Father Gabe says, “Yes, my lamb, I’ve been pumping myself up a bit for the big moment.” Wait. What is happening?

Jules hisses in my ear, “No. No. No. This is so bad. We’re going to hell for listening.”

Tanya says clear as day, “I’ve been ready for this myself for quite a while. Where do you want me?”

We listen as this horror taboo scene plays out. “On your knees.”

I put my fingers in my ears, and Jules ducks behind me. But I still hear them.

“On this pillow?”

Jules whispers, “Holy shit.”

“Yes, and please get rid of your gum, dear.”

“Right, I know you don’t like that. Totally forgot. And I do want to be good for you.”

I shift to try and get a better view even though I don’t really want one. But I have to know. This isn’t happening. It can’t be happening. How do I tell my mom?

I hiss, “Literally, holy shit. She’s going to blow Pastor Gabe.”

“Open your mouth wide, so I don’t mess up your lipstick.”

“Like this, Father?”

“Yes. Your grandmother would be proud. She used to take it just like this.”

“I want to swallow it down just like Mee-Mah.”

I’m going to puke.

That’s it. I burst from the closet just as Pastor Gabriel is putting a small wafer on her tongue. Jules bends in half belly laughing.

Tanya swallows the Communion wafer, then stands.

She turns to us and rearranges her massiveAmy Winehouse in a veilbeehive. The veil looks like it was woven into the insane hair. “What is she doing here? How the hell did she get out of the pig barn? And Jonathan, it’s bad luck to see the bride,” she shrieks.

“We have the bad luck covered. That’s enough. You seriously locked Jules in a barn and thought that stealing my clothes would pull off a wedding?” She huffs, and I turn towards the pastor.

Pastor Gabriel moves toward me, and I begin laughing too. I can’t find words. I just want to get the hell out of here.

“Father. I’m so sorry. And so embarrassed. I thought she was um…”

I raise my eyebrows, and Tanya raises her voice, “EW. You thought I was going to bob a holy man’s knob?
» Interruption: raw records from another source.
import Mathlib
import Summits.NavierStokesRegularity.NavierStokesRegularity.Theses.EulerMelnikovDss
import HarnessLib

/-!
# `EulerMelnikovDss.Assembly` — the route's assembly (item stmt-NavierStokesRegularity-10474; pure
  logic)

**Statement.** `FastBranchProfiles → RotatedDssBlowupBridge → ClayUniqueness`.

PROOF. The route file `Theses/EulerMelnikovDss.lean` carries the planner-authored, kernel-checked
deciding theorem `Theses.EulerMelnikovDss.closes`, whose hypotheses are exactly the route's items
and whose conclusion is the registered leaf; the assembly item is that implication written as ONE
proposition, so it is closed by applying `closes` to the hypotheses.

HONEST FRAMING: glue between the route's own statements (about HYPOTHETICAL objects); nothing
here bears on the regularity problem itself.
-/

noncomputable section

set_option linter.dupNamespace false

namespace Summit.NavierStokesRegularity.NavierStokesRegularity.Theorems

open Summit.NavierStokesRegularity.NavierStokesRegularity.Theses.EulerMelnikovDss in
/-- **Item stmt-NavierStokesRegularity-10474** (`EulerMelnikovDss.Assembly`): the route's chain of
items implies its registered leaf, by the route file's deciding theorem `closes`. [this file] -/
theorem eulerMelnikovDss_assembly_proof :
    Summit.NavierStokesRegularity.NavierStokesRegularity.Theses.EulerMelnikovDss.Assembly := by
  unfold Summit.NavierStokesRegularity.NavierStokesRegularity.Theses.EulerMelnikovDss.Assembly
  intro hF hB hU
  exact closes hF hB hU

end Summit.NavierStokesRegularity.NavierStokesRegularity.Theorems

end
/-- **THE DENSE FROZEN-LAW DEFECT AT EVERY INSTANT (crux frame)**: for all `C, K, ρ, r > 0` a `δ > 0` such that for
every singular member of `𝒟_{C,K}`, every `t < 0` and every `‖x₀‖ ≤ ρ√(−t)`, some `x ∈ B(x₀, r√(−t))` has
`t²‖Δ(curl W t)(x)‖ > δ`. [cite: KochNadirashviliSereginSverak2009, §4 (arXiv:0709.3599 p. 8)] -/
theorem laplacianCurl_floor_every_instant (C K : ℝ) {ρ r : ℝ} (hr : 0 < r) :
    ∃ δ : ℝ, 0 < δ ∧
    ∀ (V : ℝ → EuclideanSpace ℝ (Fin 3) → EuclideanSpace ℝ (Fin 3)), IsTypeIAncientMild C V →
      (∀ s : ℝ, s < 0 → ∫⁻ x, ‖fderiv ℝ (V s) x‖ₑ ^ 2 ≤ ENNReal.ofReal (K / Real.sqrt (-s))) →
      (∀ r > 0, ∀ M : ℝ, ∃ t ∈ Ioo (-(r ^ 2)) (0 : ℝ),
        ∃ x ∈ ball (0 : EuclideanSpace ℝ (Fin 3)) r, M < ‖V t x‖) →
      ∀ t : ℝ, t < 0 → ∀ x₀ : EuclideanSpace ℝ (Fin 3), ‖x₀‖ ≤ ρ * Real.sqrt (-t) →
        ∃ x ∈ ball x₀ (r * Real.sqrt (-t)), δ < t ^ 2 * ‖(Δ (curl (V t))) x‖ := by
  obtain ⟨δ, hδ, h⟩ := laplacianCurl_floor_unit C K (ρ := ρ) hr
  refine ⟨δ, hδ, fun V hV hlaw hsing t ht x₀ hx₀ => ?_⟩
  set c : ℝ := Real.sqrt (-t) with hcdef
  have hc : 0 < c := Real.sqrt_pos.2 (neg_pos.2 ht)
  have hc2 : c ^ 2 * (-1) = t := by rw [hcdef, Real.sq_sqrt (neg_pos.2 ht).le]; ring
  have hc4 : c * c * c * c = t ^ 2 := by nlinarith [hc2]
  have hx₀' : ‖c⁻¹ • x₀‖ ≤ ρ := by
    rw [norm_smul, norm_inv, Real.norm_of_nonneg hc.le, inv_mul_le_iff₀ hc, mul_comm]
    exact hx₀
  obtain ⟨x, hx, hδx⟩ := h (nsRescale c V) (hV.nsRescale hc) (dissipationLaw_nsRescale hlaw hc)
    (singularAtOrigin_nsRescale hsing hc) (c⁻¹ • x₀) hx₀'
  refine ⟨c • x, ?_, ?_⟩
  · rw [mem_ball, dist_eq_norm] at hx ⊢
    have e : c • x - x₀ = c • (x - c⁻¹ • x₀) := by
      rw [smul_sub, smul_smul, mul_inv_cancel₀ hc.ne', one_smul]
    rw [e, norm_smul, Real.norm_of_nonneg hc.le]
    calc c * ‖x - c⁻¹ • x₀‖ < c * r := mul_lt_mul_of_pos_left hx hc
      _ = r * c := mul_comm _ _
  · have hV3 : ContDiff ℝ 3 (V (c ^ 2 * (-1))) := by
      rw [hc2]; exact (hV.contDiff_slice ht).of_le (WithTop.coe_le_coe.mpr le_top)
    rw [laplacian_curl_nsRescale hV3 x, hc2, norm_smul, Real.norm_of_nonneg (by positivity : (0 : ℝ) ≤ c * c * c * c),
      hc4] at hδx
    exact hδx

/-- **THE DENSE FROZEN-LAW DEFECT ON THE ENVELOPED CLASS (law-free).** [cite: KochNadirashviliSereginSverak2009, §4 (arXiv:0709.3599 p. 8)] -/
theorem laplacianCurl_floor_every_instant_envelope (A : ℝ) {ρ r : ℝ} (hr : 0 < r) :
    ∃ δ : ℝ, 0 < δ ∧
    ∀ (C : ℝ) (V : ℝ → EuclideanSpace ℝ (Fin 3) → EuclideanSpace ℝ (Fin 3)), IsTypeIAncientMild C V → C ≤ A →
      HasTypeIDecay A V →
      (∀ r > 0, ∀ M : ℝ, ∃ t ∈ Ioo (-(r ^ 2)) (0 : ℝ),
        ∃ x ∈ ball (0 : EuclideanSpace ℝ (Fin 3)) r, M < ‖V t x‖) →
      ∀ t : ℝ, t < 0 → ∀ x₀ : EuclideanSpace ℝ (Fin 3), ‖x₀‖ ≤ ρ * Real.sqrt (-t) →
        ∃ x ∈ ball x₀ (r * Real.sqrt (-t)), δ < t ^ 2 * ‖(Δ (curl (V t))) x‖ := by
  obtain ⟨K, hK⟩ := LambProduct.exists_uniform_law_of_envelope A
  obtain ⟨δ, hδ, h⟩ := laplacianCurl_floor_every_instant A K (ρ := ρ) hr
  exact ⟨δ, hδ, fun C V hV hCA hdec hsing => h V (isTypeIAncientMild_of_le hV hCA)
    (hK (isTypeIAncientMild_of_le hV hCA) hdec) hsing⟩

end Dense

end Summit.NavierStokesRegularity.NavierStokesRegularity.Theorems.FiniteDissipationLiouville.FrozenDefect

end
Father Gabe? I wanted Communion because you didn’t want to do it at the wedding. That’s gross. Where on earth would you get that idea?”
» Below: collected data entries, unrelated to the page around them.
import Summits.CriticalPhenomena.PercolationContinuityZ3.Theorems.FK.NonzeroFieldGibbsUniqueness
import HarnessLib

/-!
# THE UNIQUENESS PHASE DIAGRAM OF THE ISING MODEL ON `ℤ^d`, `d ≥ 2`: `|𝒢(β,h)| = 1 ⟺ (h ≠ 0 ∨ β ≤ β_c(d))`, AND
# `|𝒢(β,h)| = 1 ⟺ ψ(β,·) IS DIFFERENTIABLE AT h` (Friedli–Velenik 2017, Thm. 3.25 (1)–(3) complete and Thm. 3.34, in DLR form)

Claimed R42 (8)(c) in the cell INBOX at 2026-08-29T01:14:38Z by fkp-10a gen 357 (NEW CLAIM #2 of the gen), addressed to coordinator fk-4 gen 288 (seated 01:00Z 2026-08-29 by l.8634; R160 = row FO-10a-g357); lineage row FO-10a-g357f (self-suggested), package g357-field, label HF-F.
Helper file of the `fk-continuity` build cell (bschramm lane; `--supports stmt-CriticalPhenomena-4575`); builds on
p205010 (kernel theorem, internal audit signed; external expert review pending). No definitions, no named facts, no
sorries; standard axioms. UNCONDITIONAL (nearest-neighbour Ising model on `ℤ^d`; `β > 0`; `d ≥ 2` where `β_c` enters).

Assembly of the tree's phase-diagram theorems in the language of `HasUniqueGibbsMeasure (isingSpecification (zdGraph d) β h)`:
uniqueness at every `h ≠ 0` and at every `h` where `ψ(β,·)` is differentiable (`NonzeroFieldGibbsUniqueness`), `m*(β) = 0`
for `β ≤ β_c` (Aizenman–Duminil-Copin–Sidoravicius at `β_c`), `m*(β) > 0` for `β > β_c` (Peierls), the states `μ^± ∈ 𝒢(β,h)`
with one-point functions `± m*` at `h = 0`:

* **`not_hasUniqueGibbsMeasure_of_criticalBeta_lt`** — for `d ≥ 2` and `β > β_c(d)`, `𝒢(β,0)` is NOT a singleton
  (`μ⁺ ≠ μ⁻`: `⟨σ_0⟩^± = ± m*(β)`, `m*(β) > 0`) — Friedli–Velenik Thm. 3.25 (3) in DLR form;
* **`hasUniqueGibbsMeasure_zero_field_iff`** — for `d ≥ 2`, `β > 0`: `|𝒢(β,0)| = 1 ⟺ β ≤ β_c(d)` (Thm. 3.25 (2)–(3) with the
  continuity of the transition, `m*(β_c) = 0`);
* **`hasUniqueGibbsMeasure_iff`** — **THE PHASE DIAGRAM: for `d ≥ 2`, `β > 0` and every real `h`,
  `HasUniqueGibbsMeasure (isingSpecification (zdGraph d) β h) ↔ (h ≠ 0 ∨ β ≤ β_c(d))`** — the coexistence region of the
  nearest-neighbour Ising model is exactly the half-line `{h = 0, β > β_c}`;
* **`hasUniqueGibbsMeasure_iff_differentiableAt_pressure`** — **Friedli–Velenik Thm. 3.34 as an equivalence at every
  field**: for `d ≥ 1`, `β > 0`, `h ∈ ℝ`, `|𝒢(β,h)| = 1 ⟺ ψ(β,·)` is differentiable at `h` (⇐ is
  `hasUniqueGibbsMeasure_of_differentiableAt_pressure`; ⇒: at `h ≠ 0` the pressure is differentiable anyway, at `h = 0`
  uniqueness forces `⟨σ_0⟩⁺ = ⟨σ_0⟩⁻ = −⟨σ_0⟩⁺`, i.e. `m*(β) = 0`, i.e. differentiability by `differentiableAt_pressure_zero_iff`);
* `spontaneousMagnetization_eq_zero_of_hasUniqueGibbsMeasure` — uniqueness at `(β,0)` ⇒ `m*(β) = 0` (the converse of the
  tree's `hasUniqueGibbsMeasure_of_plusExpect_spinAt_eq_zero_holds`, Lebowitz–Martin-Löf).

## References

* S. Friedli, Y. Velenik, *Statistical Mechanics of Lattice Systems*, CUP (2017), Thm. 3.25, Thm. 3.28, Thm. 3.34,
  Prop. 3.29. [FriedliVelenik2017]
* J. L. Lebowitz, A. Martin-Löf, Comm. Math. Phys. 25 (1972) 276–282. [LebowitzMartinlof1972]
* M. Aizenman, H. Duminil-Copin, V. Sidoravicius, Comm. Math. Phys. 334 (2015) 719–742, Thm. 1.2. [AizenmanDuminilCopinSidoraviciusCMP2015]
* H.-O. Georgii, *Gibbs Measures and Phase Transitions*, 2nd ed., de Gruyter (2011), §6.2, Ch. 8. [Georgii2011]
-/

noncomputable section

namespace Summit.CriticalPhenomena.PercolationContinuityZ3.Theorems.FK

namespace IsingSusceptibility

open MeasureTheory Filter Topology Finset Set
open Literature.Probability.LatticeModels

variable {d : ℕ}

/-! ### Uniqueness at `h = 0` forces `m*(β) = 0` -/

/-- **If `𝒢(β,0)` is a singleton then `m*(β) = 0`** (`β ≥ 0`): `μ⁺ = μ⁻` gives `⟨σ_0⟩⁺_{β,0} = ⟨σ_0⟩⁻_{β,0} = −⟨σ_0⟩⁺_{β,0}`.
(Converse of Lebowitz–Martin-Löf / Friedli–Velenik Thm. 3.28, 1 ⇒ 3.) [cite: FriedliVelenik2017, Thm. 3.28; LebowitzMartinlof1972, Theorem] -/
theorem spontaneousMagnetization_eq_zero_of_hasUniqueGibbsMeasure {β : ℝ} (hβ : 0 ≤ β)
    (hU : HasUniqueGibbsMeasure (isingSpecification (zdGraph d) β 0)) : spontaneousMagnetization d β = 0 := by
  obtain ⟨μp, hμp, -, hp⟩ := exists_plusMeasure_holds (d := d) (β := β) (h := 0) hβ
  obtain ⟨μm, hμm, -, hm⟩ := exists_minusMeasure_holds (d := d) (β := β) (h := 0) hβ
  have hμ : μp = μm := hU.1 hμp hμm
  have h1 : plusCorr d β 0 {0} = minusCorr d β 0 {0} := by rw [← hp {0}, ← hm {0}, hμ]
  rw [minusCorr_eq_plusCorr_neg hβ 0 {0}, neg_zero, Finset.card_singleton, pow_one] at h1
  rw [spontaneousMagnetization_eq_plusCorr]
  linarith

/-- **FRIEDLI–VELENIK THM. 3.25 (3) IN DLR FORM: for `d ≥ 2` and `β > β_c(d)`, the zero-field Ising model has MORE THAN
ONE infinite-volume Gibbs measure** (`μ⁺ ≠ μ⁻` since `m*(β) > 0` by Peierls, tree theorem
`spontaneousMagnetization_pos_of_criticalBeta_lt_holds`). [cite: FriedliVelenik2017, Thm. 3.25 (3); Georgii2011, §6.2] -/
theorem not_hasUniqueGibbsMeasure_of_criticalBeta_lt (hd : 2 ≤ d) {β : ℝ} (hβc : criticalBeta d < β) :
    ¬ HasUniqueGibbsMeasure (isingSpecification (zdGraph d) β 0) := fun hU =>
  (spontaneousMagnetization_pos_of_criticalBeta_lt_holds hd hβc).ne'
    (spontaneousMagnetization_eq_zero_of_hasUniqueGibbsMeasure ((criticalBeta_nonneg d).trans hβc.le) hU)

/-- **The zero-field line: for `d ≥ 2` and `β > 0`, `|𝒢(β,0)| = 1 ⟺ β ≤ β_c(d)`** (uniqueness up to AND INCLUDING `β_c`
by `m*(β_c) = 0`, Aizenman–Duminil-Copin–Sidoravicius; non-uniqueness above). [cite: FriedliVelenik2017, Thm. 3.25 (2)–(3); AizenmanDuminilCopinSidoraviciusCMP2015, Thm. 1.2] -/
theorem hasUniqueGibbsMeasure_zero_field_iff (hd : 2 ≤ d) {β : ℝ} (hβ : 0 < β) :
    HasUniqueGibbsMeasure (isingSpecification (zdGraph d) β 0) ↔ β ≤ criticalBeta d := by
  refine ⟨fun hU => ?_, fun hβc => hasUniqueGibbsMeasure_of_le_criticalBeta' hd hβ hβc⟩
  by_contra hlt
  exact not_hasUniqueGibbsMeasure_of_criticalBeta_lt hd (not_le.1 hlt) hU

/-! ### THE PHASE DIAGRAM -/

/-- **THE UNIQUENESS PHASE DIAGRAM OF THE NEAREST-NEIGHBOUR ISING MODEL ON `ℤ^d` (`d ≥ 2`, `β > 0`)**:
`HasUniqueGibbsMeasure (isingSpecification (zdGraph d) β h) ↔ (h ≠ 0 ∨ β ≤ β_c(d))` — there is a unique infinite-volume
Gibbs measure everywhere except on the half-line `{h = 0, β > β_c(d)}`, where `μ⁺ ≠ μ⁻` coexist (Friedli–Velenik
Thm. 3.25 (1)–(3) complete, with the continuity of the transition at `β_c`).
[cite: FriedliVelenik2017, Thm. 3.25; AizenmanDuminilCopinSidoraviciusCMP2015, Thm. 1.2] -/
theorem hasUniqueGibbsMeasure_iff (hd : 2 ≤ d) {β : ℝ} (hβ : 0 < β) (h : ℝ) :
    HasUniqueGibbsMeasure (isingSpecification (zdGraph d) β h) ↔ (h ≠ 0 ∨ β ≤ criticalBeta d) := by
  by_cases hh : h = 0
  · subst hh
    rw [hasUniqueGibbsMeasure_zero_field_iff hd hβ]
    simp
  · simp only [ne_eq, hh, not_false_eq_true, true_or, iff_true]
    exact hasUniqueGibbsMeasure_of_field_ne_zero (by omega) hβ hh

/-- **Phase coexistence happens exactly on `{h = 0, β > β_c}`** (`d ≥ 2`, `β > 0`): the negation of the phase diagram.
[cite: FriedliVelenik2017, Thm. 3.25] -/
theorem not_hasUniqueGibbsMeasure_iff (hd : 2 ≤ d) {β : ℝ} (hβ : 0 < β) (h : ℝ) :
    ¬ HasUniqueGibbsMeasure (isingSpecification (zdGraph d) β h) ↔ (h = 0 ∧ criticalBeta d < β) := by
  rw [hasUniqueGibbsMeasure_iff hd hβ h, not_or, not_not, not_le]

/-! ### Uniqueness ⟺ differentiability of the pressure in the field (Friedli–Velenik Thm. 3.34) -/

/-- **FRIEDLI–VELENIK THM. 3.34 AS AN EQUIVALENCE, AT EVERY FIELD**: for `d ≥ 1`, `β > 0` and `h ∈ ℝ`,
`|𝒢(β,h)| = 1 ⟺ ψ(β,·)` is differentiable at `h`. (⇐: `hasUniqueGibbsMeasure_of_differentiableAt_pressure`. ⇒: at
`h ≠ 0` the pressure is differentiable (`hasDerivAt_pressure_field`, GHS); at `h = 0` uniqueness forces `m*(β) = 0`, which
is differentiability at `0`, `differentiableAt_pressure_zero_iff`.) [cite: FriedliVelenik2017, Thm. 3.34 and Prop. 3.29] -/
theorem hasUniqueGibbsMeasure_iff_differentiableAt_pressure (hd : 1 ≤ d) {β : ℝ} (hβ : 0 < β) (h : ℝ) :
    HasUniqueGibbsMeasure (isingSpecification (zdGraph d) β h) ↔ DifferentiableAt ℝ (fun t => pressure d β t) h := by
  refine ⟨fun hU => ?_, hasUniqueGibbsMeasure_of_differentiableAt_pressure hβ⟩
  rcases lt_trichotomy h 0 with hneg | rfl | hpos
  · exact (hasDerivAt_pressure_field_of_neg hd hβ.le hneg).differentiableAt
  · exact (differentiableAt_pressure_zero_iff hd hβ).2 (spontaneousMagnetization_eq_zero_of_hasUniqueGibbsMeasure hβ.le hU)
  · exact (hasDerivAt_pressure_field hd hβ.le hpos).differentiableAt

/-- **The kinks of `h ↦ ψ(β,h)` are exactly the points of phase coexistence**: for `d ≥ 1`, `β > 0`, `h ∈ ℝ`,
`¬ DifferentiableAt ψ(β,·) h ↔ ¬ HasUniqueGibbsMeasure (β,h)`; with `hasUniqueGibbsMeasure_iff` (`d ≥ 2`): the only kink
of `ψ(β,·)` is at `h = 0`, and it is there iff `β > β_c(d)`. [cite: FriedliVelenik2017, Thm. 3.34 and Thm. 3.25] -/
theorem not_differentiableAt_pressure_iff (hd : 2 ≤ d) {β : ℝ} (hβ : 0 < β) (h : ℝ) :
    ¬ DifferentiableAt ℝ (fun t => pressure d β t) h ↔ (h = 0 ∧ criticalBeta d < β) := by
  rw [← hasUniqueGibbsMeasure_iff_differentiableAt_pressure (by omega) hβ h, not_hasUniqueGibbsMeasure_iff hd hβ h]

end IsingSusceptibility

end Summit.CriticalPhenomena.PercolationContinuityZ3.Theorems.FK

end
I breathe through my nose as I say, “Because of the bon voyage blowie tour you’ve been on this morning.” I squinch up my face and nod at her.
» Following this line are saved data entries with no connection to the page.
/-- Slot data of the ONE-SLOT SHIFT `ε_n ↦ ε_n + t`, every other slot fixed (ours).
[cite: AbramovichTemkinWlodarczyk2024, Thm. 5.3.1 (2)–(3) (p. 1578)] -/
def shiftData (n : ι) (t : (MvPolynomial ι k)[X]) (j : ι) : (MvPolynomial ι k)[X] :=
  if j = n then C (MvPolynomial.X n) + t else C (MvPolynomial.X j)

/-- The one-slot shift `ε_n ↦ ε_n + t` as a ring endomorphism of `k[ε][σ]` fixing `k` and `σ` (ours).
[cite: AbramovichTemkinWlodarczyk2024, Thm. 5.3.1 (2)–(3) (p. 1578)] -/
def shiftSlot (n : ι) (t : (MvPolynomial ι k)[X]) : (MvPolynomial ι k)[X] →+* (MvPolynomial ι k)[X] :=
  slotSubst (shiftData n t)

/-- Slot data KILLING slot `m`: `ε_m ↦ 0`, every other slot fixed (ours). [cite: AbramovichTemkinWlodarczyk2024, Thm. 5.3.1 (2)–(3) (p. 1578)] -/
def killData (m : ι) (j : ι) : (MvPolynomial ι k)[X] := if j = m then 0 else C (MvPolynomial.X j)

/-- `ε_m ↦ 0` as a ring endomorphism of `k[ε][σ]` fixing `k` and `σ` (ours). [cite: AbramovichTemkinWlodarczyk2024, Thm. 5.3.1 (2)–(3) (p. 1578)] -/
def killSlot (m : ι) : (MvPolynomial ι k)[X] →+* (MvPolynomial ι k)[X] := slotSubst (killData m)

/-- `ε_n ↦ 0` on the slots of `k[ε]` itself (ours). [cite: AbramovichTemkinWlodarczyk2024, Thm. 5.3.1 (2)–(3) (p. 1578)] -/
def killFun (n : ι) (j : ι) : MvPolynomial ι k := if j = n then 0 else MvPolynomial.X j

/-- `ε_n ↦ 0` on `k[ε]` (ours). [cite: AbramovichTemkinWlodarczyk2024, Thm. 5.3.1 (2)–(3) (p. 1578)] -/
def killVar (n : ι) : MvPolynomial ι k →ₐ[k] MvPolynomial ι k := MvPolynomial.aeval (killFun n)

variable (n : ι) (t : (MvPolynomial ι k)[X])

/-- (plumbing) [cite: AbramovichTemkinWlodarczyk2024, Thm. 5.3.1 (2)–(3) (p. 1578)] -/
@[simp] theorem shiftSlot_X : shiftSlot n t X = X := slotSubst_X _

/-- (plumbing) [cite: AbramovichTemkinWlodarczyk2024, Thm. 5.3.1 (2)–(3) (p. 1578)] -/
@[simp] theorem shiftSlot_C_C (c : k) : shiftSlot n t (C (MvPolynomial.C c)) = C (MvPolynomial.C c) := slotSubst_C_C _ c

/-- `ε_n ↦ ε_n + t` (plumbing). [cite: AbramovichTemkinWlodarczyk2024, Thm. 5.3.1 (2)–(3) (p. 1578)] -/
theorem shiftSlot_C_X_self : shiftSlot n t (C (MvPolynomial.X n)) = C (MvPolynomial.X n) + t := by
  rw [shiftSlot, slotSubst_C_X, shiftData, if_pos rfl]

variable {n} in
/-- `ε_j ↦ ε_j` for `j ≠ n` (plumbing). [cite: AbramovichTemkinWlodarczyk2024, Thm. 5.3.1 (2)–(3) (p. 1578)] -/
theorem shiftSlot_C_X_of_ne {j : ι} (h : j ≠ n) : shiftSlot n t (C (MvPolynomial.X j)) = C (MvPolynomial.X j) := by
  rw [shiftSlot, slotSubst_C_X, shiftData, if_neg h]

/-- (plumbing) [cite: AbramovichTemkinWlodarczyk2024, Thm. 5.3.1 (2)–(3) (p. 1578)] -/
@[simp] theorem killSlot_X : killSlot n X = (X : (MvPolynomial ι k)[X]) := slotSubst_X _

/-- (plumbing) [cite: AbramovichTemkinWlodarczyk2024, Thm. 5.3.1 (2)–(3) (p. 1578)] -/
@[simp] theorem killSlot_C_C (c : k) : killSlot n (C (MvPolynomial.C c)) = (C (MvPolynomial.C c) : (MvPolynomial ι k)[X]) :=
  slotSubst_C_C _ c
“It wasn’t a tour. It was two dicks. Hardly a tour,” she snaps, and her jaw drops as she realizes what she’s admitted in front of Father Gabe. I mouth the word, “Wow,” to Jules.

“And the three-way offer to my friend, Tristan.”

“His voice is hot.”

Tanya raises a wooden figure of St. Paul in a threatening manner. I block her.

“This ends now. We’re not getting married.”